▸ **ASSIGNMENT**
Report, word for word, every line of the material that contains "isogeny".

▸ **DATA TO PROCESS**
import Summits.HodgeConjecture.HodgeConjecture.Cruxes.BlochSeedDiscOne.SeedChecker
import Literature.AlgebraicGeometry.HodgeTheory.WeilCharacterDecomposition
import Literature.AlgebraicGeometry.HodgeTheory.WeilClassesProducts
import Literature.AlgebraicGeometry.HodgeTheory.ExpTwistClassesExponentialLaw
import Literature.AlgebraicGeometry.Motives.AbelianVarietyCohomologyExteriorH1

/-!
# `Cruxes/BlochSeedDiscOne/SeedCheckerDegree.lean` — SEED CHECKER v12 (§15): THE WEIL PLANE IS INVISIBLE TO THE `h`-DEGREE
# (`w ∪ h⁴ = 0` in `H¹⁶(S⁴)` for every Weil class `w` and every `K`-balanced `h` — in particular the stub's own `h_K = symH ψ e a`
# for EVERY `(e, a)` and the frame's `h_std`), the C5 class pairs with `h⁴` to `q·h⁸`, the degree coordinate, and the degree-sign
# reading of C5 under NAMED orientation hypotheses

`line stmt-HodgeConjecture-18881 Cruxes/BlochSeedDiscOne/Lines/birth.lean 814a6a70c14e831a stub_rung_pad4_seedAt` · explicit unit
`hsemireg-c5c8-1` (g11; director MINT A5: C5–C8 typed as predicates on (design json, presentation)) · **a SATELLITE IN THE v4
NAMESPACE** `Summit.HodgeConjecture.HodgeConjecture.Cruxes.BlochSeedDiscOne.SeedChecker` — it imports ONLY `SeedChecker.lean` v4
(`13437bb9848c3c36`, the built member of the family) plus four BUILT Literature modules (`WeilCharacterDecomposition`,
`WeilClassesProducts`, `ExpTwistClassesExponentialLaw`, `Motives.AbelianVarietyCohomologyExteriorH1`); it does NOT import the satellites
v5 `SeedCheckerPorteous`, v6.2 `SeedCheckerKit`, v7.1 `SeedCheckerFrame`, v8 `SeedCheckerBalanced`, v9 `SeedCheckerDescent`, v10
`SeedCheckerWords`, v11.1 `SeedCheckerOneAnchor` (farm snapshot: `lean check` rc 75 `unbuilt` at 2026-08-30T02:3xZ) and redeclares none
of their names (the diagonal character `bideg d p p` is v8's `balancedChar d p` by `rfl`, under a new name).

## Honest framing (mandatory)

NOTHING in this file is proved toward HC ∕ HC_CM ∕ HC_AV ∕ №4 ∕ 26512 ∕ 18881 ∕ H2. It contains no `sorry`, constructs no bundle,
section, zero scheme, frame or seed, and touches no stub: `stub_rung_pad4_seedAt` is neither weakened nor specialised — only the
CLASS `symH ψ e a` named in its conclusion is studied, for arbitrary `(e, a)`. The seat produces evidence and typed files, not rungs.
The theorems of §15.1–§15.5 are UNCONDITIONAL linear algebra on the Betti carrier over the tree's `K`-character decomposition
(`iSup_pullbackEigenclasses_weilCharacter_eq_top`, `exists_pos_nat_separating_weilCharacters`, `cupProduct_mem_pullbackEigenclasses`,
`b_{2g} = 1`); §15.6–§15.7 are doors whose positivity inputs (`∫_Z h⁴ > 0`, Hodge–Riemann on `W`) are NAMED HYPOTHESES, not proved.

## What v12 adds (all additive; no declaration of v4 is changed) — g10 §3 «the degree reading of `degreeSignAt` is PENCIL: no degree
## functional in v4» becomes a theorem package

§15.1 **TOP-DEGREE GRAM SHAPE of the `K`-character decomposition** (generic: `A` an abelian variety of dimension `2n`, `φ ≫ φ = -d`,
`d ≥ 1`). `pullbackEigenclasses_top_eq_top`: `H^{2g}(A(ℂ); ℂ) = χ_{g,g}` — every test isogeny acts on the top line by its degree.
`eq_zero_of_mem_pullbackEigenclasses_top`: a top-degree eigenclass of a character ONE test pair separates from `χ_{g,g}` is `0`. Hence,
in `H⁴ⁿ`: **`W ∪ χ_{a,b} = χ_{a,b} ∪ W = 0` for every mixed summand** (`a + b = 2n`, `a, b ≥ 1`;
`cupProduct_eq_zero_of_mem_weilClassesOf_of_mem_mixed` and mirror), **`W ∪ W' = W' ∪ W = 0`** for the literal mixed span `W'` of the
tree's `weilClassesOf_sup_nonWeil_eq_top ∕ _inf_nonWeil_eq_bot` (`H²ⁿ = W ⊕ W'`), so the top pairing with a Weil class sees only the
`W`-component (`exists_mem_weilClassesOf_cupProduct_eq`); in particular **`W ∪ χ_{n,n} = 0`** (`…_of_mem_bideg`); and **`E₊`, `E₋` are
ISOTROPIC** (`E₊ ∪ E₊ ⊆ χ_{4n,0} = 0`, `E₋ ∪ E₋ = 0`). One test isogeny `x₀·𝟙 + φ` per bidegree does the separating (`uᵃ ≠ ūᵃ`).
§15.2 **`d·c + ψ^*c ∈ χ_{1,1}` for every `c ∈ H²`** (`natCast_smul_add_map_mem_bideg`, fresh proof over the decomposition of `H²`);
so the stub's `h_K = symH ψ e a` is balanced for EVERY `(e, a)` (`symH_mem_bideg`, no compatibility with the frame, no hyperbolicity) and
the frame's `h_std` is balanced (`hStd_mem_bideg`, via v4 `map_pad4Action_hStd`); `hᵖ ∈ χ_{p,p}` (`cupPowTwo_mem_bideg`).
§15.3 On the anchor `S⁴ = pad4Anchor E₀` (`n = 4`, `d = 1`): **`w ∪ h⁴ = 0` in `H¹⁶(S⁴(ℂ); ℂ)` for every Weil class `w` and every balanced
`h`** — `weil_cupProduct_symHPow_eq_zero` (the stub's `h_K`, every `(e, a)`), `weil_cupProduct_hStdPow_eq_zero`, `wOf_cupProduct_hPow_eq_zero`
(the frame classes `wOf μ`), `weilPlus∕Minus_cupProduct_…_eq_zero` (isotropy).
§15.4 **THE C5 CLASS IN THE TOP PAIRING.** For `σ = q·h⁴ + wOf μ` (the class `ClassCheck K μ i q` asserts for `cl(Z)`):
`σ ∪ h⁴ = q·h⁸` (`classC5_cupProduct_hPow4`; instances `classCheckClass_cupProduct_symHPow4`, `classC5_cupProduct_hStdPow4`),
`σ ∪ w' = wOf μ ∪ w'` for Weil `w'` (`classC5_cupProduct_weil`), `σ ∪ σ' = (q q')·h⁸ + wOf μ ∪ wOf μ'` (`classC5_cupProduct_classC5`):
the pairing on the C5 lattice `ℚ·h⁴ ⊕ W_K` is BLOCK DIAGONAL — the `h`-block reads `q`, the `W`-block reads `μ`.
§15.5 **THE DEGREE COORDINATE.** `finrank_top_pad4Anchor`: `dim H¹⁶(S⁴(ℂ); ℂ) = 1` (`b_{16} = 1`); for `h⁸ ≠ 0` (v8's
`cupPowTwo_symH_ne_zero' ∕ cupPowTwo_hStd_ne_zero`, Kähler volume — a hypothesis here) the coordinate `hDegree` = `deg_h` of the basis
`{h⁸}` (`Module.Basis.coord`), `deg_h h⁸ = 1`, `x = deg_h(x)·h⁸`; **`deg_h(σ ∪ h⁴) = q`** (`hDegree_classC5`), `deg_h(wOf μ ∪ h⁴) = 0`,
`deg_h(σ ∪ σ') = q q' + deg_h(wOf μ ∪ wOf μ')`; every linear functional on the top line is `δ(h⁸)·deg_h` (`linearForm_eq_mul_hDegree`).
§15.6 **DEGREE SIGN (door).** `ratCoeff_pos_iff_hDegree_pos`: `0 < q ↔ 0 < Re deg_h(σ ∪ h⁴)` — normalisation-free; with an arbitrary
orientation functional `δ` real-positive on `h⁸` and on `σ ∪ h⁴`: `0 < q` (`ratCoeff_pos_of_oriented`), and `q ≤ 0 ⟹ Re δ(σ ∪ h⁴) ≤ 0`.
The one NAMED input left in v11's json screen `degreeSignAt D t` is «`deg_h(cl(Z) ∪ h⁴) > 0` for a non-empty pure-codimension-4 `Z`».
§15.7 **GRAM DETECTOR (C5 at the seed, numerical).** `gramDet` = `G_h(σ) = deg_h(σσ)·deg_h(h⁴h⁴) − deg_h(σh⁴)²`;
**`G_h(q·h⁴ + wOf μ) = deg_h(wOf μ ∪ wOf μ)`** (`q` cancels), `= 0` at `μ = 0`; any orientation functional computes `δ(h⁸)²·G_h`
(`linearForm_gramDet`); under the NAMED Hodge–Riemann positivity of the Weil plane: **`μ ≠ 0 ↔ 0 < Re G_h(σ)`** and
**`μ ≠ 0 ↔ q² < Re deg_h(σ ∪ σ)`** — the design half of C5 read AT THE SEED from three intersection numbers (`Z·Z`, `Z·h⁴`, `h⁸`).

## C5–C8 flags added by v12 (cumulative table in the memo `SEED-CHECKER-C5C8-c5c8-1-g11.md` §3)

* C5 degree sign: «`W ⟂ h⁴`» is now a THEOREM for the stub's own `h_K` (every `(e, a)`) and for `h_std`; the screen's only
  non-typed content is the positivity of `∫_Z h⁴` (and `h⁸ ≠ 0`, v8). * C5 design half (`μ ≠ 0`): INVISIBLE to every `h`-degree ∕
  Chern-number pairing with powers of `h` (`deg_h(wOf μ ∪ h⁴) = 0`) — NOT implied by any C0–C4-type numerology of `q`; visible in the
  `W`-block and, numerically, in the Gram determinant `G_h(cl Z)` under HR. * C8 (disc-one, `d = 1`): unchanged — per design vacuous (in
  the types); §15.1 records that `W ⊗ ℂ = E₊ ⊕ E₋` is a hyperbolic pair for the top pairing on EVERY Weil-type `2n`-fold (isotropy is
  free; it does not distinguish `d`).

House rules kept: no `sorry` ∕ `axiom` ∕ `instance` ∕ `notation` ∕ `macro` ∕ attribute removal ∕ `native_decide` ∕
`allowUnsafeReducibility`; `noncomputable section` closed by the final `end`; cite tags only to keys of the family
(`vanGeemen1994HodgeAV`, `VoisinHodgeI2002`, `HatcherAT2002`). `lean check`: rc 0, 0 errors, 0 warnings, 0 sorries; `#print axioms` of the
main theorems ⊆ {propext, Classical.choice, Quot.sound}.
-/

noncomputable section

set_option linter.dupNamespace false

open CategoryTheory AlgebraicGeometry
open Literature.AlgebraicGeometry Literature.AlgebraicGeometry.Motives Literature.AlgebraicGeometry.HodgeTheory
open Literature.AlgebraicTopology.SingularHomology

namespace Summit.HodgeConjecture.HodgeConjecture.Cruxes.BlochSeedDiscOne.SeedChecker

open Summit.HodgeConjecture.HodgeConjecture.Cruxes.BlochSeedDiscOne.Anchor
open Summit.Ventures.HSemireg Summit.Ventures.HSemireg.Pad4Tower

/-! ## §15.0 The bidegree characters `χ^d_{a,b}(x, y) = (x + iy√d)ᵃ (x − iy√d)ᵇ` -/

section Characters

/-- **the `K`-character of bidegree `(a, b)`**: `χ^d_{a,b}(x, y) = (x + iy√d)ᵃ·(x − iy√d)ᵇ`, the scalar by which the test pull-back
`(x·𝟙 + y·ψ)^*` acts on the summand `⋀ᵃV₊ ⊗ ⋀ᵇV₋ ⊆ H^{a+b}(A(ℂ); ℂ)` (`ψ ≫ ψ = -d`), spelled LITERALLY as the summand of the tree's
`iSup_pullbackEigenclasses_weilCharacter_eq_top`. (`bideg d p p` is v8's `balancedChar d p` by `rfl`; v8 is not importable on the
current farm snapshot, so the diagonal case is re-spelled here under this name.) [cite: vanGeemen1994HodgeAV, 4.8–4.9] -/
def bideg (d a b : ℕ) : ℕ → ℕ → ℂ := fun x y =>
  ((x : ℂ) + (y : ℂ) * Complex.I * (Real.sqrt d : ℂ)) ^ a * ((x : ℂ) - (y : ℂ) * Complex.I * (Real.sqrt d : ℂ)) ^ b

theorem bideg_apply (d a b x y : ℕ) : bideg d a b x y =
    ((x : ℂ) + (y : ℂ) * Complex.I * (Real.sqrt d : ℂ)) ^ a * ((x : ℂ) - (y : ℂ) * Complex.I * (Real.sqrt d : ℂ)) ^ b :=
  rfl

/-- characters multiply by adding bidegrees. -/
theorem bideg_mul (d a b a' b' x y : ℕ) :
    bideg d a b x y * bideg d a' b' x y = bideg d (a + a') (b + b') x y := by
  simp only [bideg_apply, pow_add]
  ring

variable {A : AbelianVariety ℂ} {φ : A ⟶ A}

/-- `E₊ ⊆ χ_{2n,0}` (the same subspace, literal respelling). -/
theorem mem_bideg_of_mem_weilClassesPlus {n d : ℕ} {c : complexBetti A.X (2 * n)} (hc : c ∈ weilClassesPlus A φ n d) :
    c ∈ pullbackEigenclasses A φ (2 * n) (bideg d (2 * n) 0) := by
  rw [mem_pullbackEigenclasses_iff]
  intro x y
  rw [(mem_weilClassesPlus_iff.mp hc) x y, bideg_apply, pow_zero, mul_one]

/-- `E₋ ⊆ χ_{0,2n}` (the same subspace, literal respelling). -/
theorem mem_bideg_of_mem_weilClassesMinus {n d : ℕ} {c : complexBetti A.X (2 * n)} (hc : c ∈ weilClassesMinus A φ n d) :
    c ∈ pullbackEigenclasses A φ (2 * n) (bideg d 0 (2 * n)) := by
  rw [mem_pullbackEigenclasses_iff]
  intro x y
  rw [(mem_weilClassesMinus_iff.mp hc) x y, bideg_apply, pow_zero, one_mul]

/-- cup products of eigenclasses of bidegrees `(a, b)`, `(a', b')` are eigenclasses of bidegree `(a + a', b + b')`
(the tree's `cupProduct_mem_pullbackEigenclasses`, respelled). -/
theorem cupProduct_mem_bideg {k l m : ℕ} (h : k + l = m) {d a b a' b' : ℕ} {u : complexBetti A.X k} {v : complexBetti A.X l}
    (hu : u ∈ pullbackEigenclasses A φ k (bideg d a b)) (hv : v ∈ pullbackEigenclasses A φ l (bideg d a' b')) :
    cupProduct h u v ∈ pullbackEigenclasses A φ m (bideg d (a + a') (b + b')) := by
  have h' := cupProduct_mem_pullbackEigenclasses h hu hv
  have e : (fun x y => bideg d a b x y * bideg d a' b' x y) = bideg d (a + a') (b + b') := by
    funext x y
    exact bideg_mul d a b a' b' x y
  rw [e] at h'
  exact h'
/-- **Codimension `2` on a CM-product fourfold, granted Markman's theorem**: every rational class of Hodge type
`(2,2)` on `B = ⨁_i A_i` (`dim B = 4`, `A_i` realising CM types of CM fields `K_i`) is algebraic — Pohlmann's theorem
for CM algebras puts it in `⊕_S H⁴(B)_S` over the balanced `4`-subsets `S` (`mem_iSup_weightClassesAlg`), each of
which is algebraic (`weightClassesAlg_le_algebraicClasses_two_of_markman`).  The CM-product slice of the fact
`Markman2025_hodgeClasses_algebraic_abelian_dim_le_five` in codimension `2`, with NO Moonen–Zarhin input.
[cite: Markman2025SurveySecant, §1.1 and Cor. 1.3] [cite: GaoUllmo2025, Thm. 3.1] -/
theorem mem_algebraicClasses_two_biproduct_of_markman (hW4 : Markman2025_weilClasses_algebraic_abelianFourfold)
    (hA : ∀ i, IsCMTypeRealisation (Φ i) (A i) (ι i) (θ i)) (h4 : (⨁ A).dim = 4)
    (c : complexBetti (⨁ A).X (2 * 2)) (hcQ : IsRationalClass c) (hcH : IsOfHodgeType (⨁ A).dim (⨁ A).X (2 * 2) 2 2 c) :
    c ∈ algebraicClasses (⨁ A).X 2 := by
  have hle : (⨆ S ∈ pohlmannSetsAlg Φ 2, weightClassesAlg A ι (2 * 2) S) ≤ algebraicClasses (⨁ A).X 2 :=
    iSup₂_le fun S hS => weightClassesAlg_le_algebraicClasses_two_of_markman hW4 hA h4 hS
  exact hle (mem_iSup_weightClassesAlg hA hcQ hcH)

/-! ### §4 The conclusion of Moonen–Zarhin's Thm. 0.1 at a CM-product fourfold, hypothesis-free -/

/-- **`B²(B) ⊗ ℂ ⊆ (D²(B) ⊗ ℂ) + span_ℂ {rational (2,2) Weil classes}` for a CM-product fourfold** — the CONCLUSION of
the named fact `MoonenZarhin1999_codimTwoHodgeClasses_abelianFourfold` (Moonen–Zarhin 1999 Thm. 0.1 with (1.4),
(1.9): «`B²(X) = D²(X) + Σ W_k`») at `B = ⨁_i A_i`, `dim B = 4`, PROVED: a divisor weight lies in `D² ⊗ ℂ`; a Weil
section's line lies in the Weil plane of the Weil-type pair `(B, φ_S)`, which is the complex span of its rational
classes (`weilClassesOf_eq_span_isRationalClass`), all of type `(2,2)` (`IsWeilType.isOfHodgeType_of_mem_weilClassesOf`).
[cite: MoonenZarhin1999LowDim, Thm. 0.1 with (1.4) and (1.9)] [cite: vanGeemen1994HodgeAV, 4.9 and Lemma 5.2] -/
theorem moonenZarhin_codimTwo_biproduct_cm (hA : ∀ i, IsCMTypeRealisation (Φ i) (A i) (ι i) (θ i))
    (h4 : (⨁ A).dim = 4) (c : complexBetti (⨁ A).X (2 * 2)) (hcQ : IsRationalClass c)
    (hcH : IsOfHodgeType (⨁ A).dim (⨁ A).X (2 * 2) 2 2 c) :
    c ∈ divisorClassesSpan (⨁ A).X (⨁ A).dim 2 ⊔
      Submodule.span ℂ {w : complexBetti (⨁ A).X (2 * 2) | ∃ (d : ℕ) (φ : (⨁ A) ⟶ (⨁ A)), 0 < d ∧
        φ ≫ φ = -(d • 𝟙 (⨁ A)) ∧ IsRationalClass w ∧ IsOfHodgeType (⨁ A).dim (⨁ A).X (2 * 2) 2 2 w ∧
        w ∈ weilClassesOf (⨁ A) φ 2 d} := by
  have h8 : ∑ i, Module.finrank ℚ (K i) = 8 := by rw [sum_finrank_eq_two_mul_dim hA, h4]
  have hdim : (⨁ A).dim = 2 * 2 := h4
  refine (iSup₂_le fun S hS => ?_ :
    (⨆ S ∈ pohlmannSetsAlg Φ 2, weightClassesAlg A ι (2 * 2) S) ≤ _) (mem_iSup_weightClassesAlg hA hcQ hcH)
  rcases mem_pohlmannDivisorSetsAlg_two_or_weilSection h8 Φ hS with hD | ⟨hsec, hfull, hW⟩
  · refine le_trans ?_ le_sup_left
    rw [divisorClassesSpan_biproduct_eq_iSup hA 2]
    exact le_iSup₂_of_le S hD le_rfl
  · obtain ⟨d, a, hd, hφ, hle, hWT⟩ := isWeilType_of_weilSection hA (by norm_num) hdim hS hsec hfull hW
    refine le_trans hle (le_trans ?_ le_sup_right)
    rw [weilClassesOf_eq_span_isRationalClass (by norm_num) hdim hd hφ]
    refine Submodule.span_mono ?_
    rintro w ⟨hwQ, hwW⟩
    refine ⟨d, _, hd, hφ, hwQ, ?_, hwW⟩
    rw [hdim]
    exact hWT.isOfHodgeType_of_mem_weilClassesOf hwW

▸ **OUTPUT OF THE EXERCISE**
`d ≥ 1`). `pullbackEigenclasses_top_eq_top`: `H^{2g}(A(ℂ); ℂ) = χ_{g,g}` — every test isogeny acts on the top line by its degree.
ISOTROPIC** (`E₊ ∪ E₊ ⊆ χ_{4n,0} = 0`, `E₋ ∪ E₋ = 0`). One test isogeny `x₀·𝟙 + φ` per bidegree does the separating (`uᵃ ≠ ūᵃ`).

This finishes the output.